What you have to do: Each record that follows should be transcribed word for word.

Start of Data

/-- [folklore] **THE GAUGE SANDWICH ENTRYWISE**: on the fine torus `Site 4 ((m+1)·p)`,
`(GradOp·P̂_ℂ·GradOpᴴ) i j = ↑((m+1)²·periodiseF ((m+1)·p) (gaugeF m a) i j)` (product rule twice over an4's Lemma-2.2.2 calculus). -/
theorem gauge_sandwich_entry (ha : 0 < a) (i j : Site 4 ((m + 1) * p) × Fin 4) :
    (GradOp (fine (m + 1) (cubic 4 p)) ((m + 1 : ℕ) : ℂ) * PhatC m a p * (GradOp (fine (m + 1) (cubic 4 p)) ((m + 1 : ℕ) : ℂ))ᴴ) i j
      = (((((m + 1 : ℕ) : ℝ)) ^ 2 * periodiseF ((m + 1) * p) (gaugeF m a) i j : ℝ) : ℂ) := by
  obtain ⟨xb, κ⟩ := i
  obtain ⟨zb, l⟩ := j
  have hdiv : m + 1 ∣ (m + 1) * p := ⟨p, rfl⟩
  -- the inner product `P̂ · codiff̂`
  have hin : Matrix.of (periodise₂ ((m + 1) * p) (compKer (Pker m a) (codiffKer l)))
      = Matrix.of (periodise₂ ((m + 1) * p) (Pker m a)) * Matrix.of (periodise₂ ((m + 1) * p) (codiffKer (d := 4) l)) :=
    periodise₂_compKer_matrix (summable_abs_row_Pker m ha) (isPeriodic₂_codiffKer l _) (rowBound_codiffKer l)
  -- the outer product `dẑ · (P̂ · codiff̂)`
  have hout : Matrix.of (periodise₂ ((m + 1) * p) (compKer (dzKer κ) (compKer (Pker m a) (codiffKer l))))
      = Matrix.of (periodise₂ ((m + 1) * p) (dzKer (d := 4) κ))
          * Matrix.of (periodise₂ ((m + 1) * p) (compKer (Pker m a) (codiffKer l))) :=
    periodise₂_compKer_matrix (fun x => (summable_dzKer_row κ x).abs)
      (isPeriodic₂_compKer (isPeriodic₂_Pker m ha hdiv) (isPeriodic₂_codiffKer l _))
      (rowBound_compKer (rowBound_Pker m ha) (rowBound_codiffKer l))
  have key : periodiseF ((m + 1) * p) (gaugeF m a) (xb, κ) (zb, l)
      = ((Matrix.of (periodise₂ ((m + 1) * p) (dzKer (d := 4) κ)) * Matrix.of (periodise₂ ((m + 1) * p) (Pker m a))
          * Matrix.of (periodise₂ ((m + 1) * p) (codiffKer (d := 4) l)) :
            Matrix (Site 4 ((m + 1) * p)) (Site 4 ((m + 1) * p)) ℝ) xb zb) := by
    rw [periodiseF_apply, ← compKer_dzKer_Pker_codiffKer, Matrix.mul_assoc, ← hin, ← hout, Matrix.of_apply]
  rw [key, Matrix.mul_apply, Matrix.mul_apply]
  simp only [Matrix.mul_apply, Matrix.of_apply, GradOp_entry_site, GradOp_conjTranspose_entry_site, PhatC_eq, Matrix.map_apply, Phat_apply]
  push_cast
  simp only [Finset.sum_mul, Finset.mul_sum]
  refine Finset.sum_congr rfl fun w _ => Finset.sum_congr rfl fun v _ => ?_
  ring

End of Data

Written reply:
/-- [folklore] **THE GAUGE SANDWICH ENTRYWISE**: on the fine torus `Site 4 ((m+1)·p)`,
`(GradOp·P̂_ℂ·GradOpᴴ) i j = ↑((m+1)²·periodiseF ((m+1)·p) (gaugeF m a) i j)` (product rule twice over an4's Lemma-2.2.2 calculus). -/
theorem gauge_sandwich_entry (ha : 0 < a) (i j : Site 4 ((m + 1) * p) × Fin 4) :
    (GradOp (fine (m + 1) (cubic 4 p)) ((m + 1 : ℕ) : ℂ) * PhatC m a p * (GradOp (fine (m + 1) (cubic 4 p)) ((m + 1 : ℕ) : ℂ))ᴴ) i j
      = (((((m + 1 : ℕ) : ℝ)) ^ 2 * periodiseF ((m + 1) * p) (gaugeF m a) i j : ℝ) : ℂ) := by
  obtain ⟨xb, κ⟩ := i
  obtain ⟨zb, l⟩ := j
  have hdiv : m + 1 ∣ (m + 1) * p := ⟨p, rfl⟩
  -- the inner product `P̂ · codiff̂`
  have hin : Matrix.of (periodise₂ ((m + 1) * p) (compKer (Pker m a) (codiffKer l)))
      = Matrix.of (periodise₂ ((m + 1) * p) (Pker m a)) * Matrix.of (periodise₂ ((m + 1) * p) (codiffKer (d := 4) l)) :=
    periodise₂_compKer_matrix (summable_abs_row_Pker m ha) (isPeriodic₂_codiffKer l _) (rowBound_codiffKer l)
  -- the outer product `dẑ · (P̂ · codiff̂)`
  have hout : Matrix.of (periodise₂ ((m + 1) * p) (compKer (dzKer κ) (compKer (Pker m a) (codiffKer l))))
      = Matrix.of (periodise₂ ((m + 1) * p) (dzKer (d := 4) κ))
          * Matrix.of (periodise₂ ((m + 1) * p) (compKer (Pker m a) (codiffKer l))) :=
    periodise₂_compKer_matrix (fun x => (summable_dzKer_row κ x).abs)
      (isPeriodic₂_compKer (isPeriodic₂_Pker m ha hdiv) (isPeriodic₂_codiffKer l _))
      (rowBound_compKer (rowBound_Pker m ha) (rowBound_codiffKer l))
  have key : periodiseF ((m + 1) * p) (gaugeF m a) (xb, κ) (zb, l)
      = ((Matrix.of (periodise₂ ((m + 1) * p) (dzKer (d := 4) κ)) * Matrix.of (periodise₂ ((m + 1) * p) (Pker m a))
          * Matrix.of (periodise₂ ((m + 1) * p) (codiffKer (d := 4) l)) :
            Matrix (Site 4 ((m + 1) * p)) (Site 4 ((m + 1) * p)) ℝ) xb zb) := by
    rw [periodiseF_apply, ← compKer_dzKer_Pker_codiffKer, Matrix.mul_assoc, ← hin, ← hout, Matrix.of_apply]
  rw [key, Matrix.mul_apply, Matrix.mul_apply]
  simp only [Matrix.mul_apply, Matrix.of_apply, GradOp_entry_site, GradOp_conjTranspose_entry_site, PhatC_eq, Matrix.map_apply, Phat_apply]
  push_cast
  simp only [Finset.sum_mul, Finset.mul_sum]
  refine Finset.sum_congr rfl fun w _ => Finset.sum_congr rfl fun v _ => ?_
  ring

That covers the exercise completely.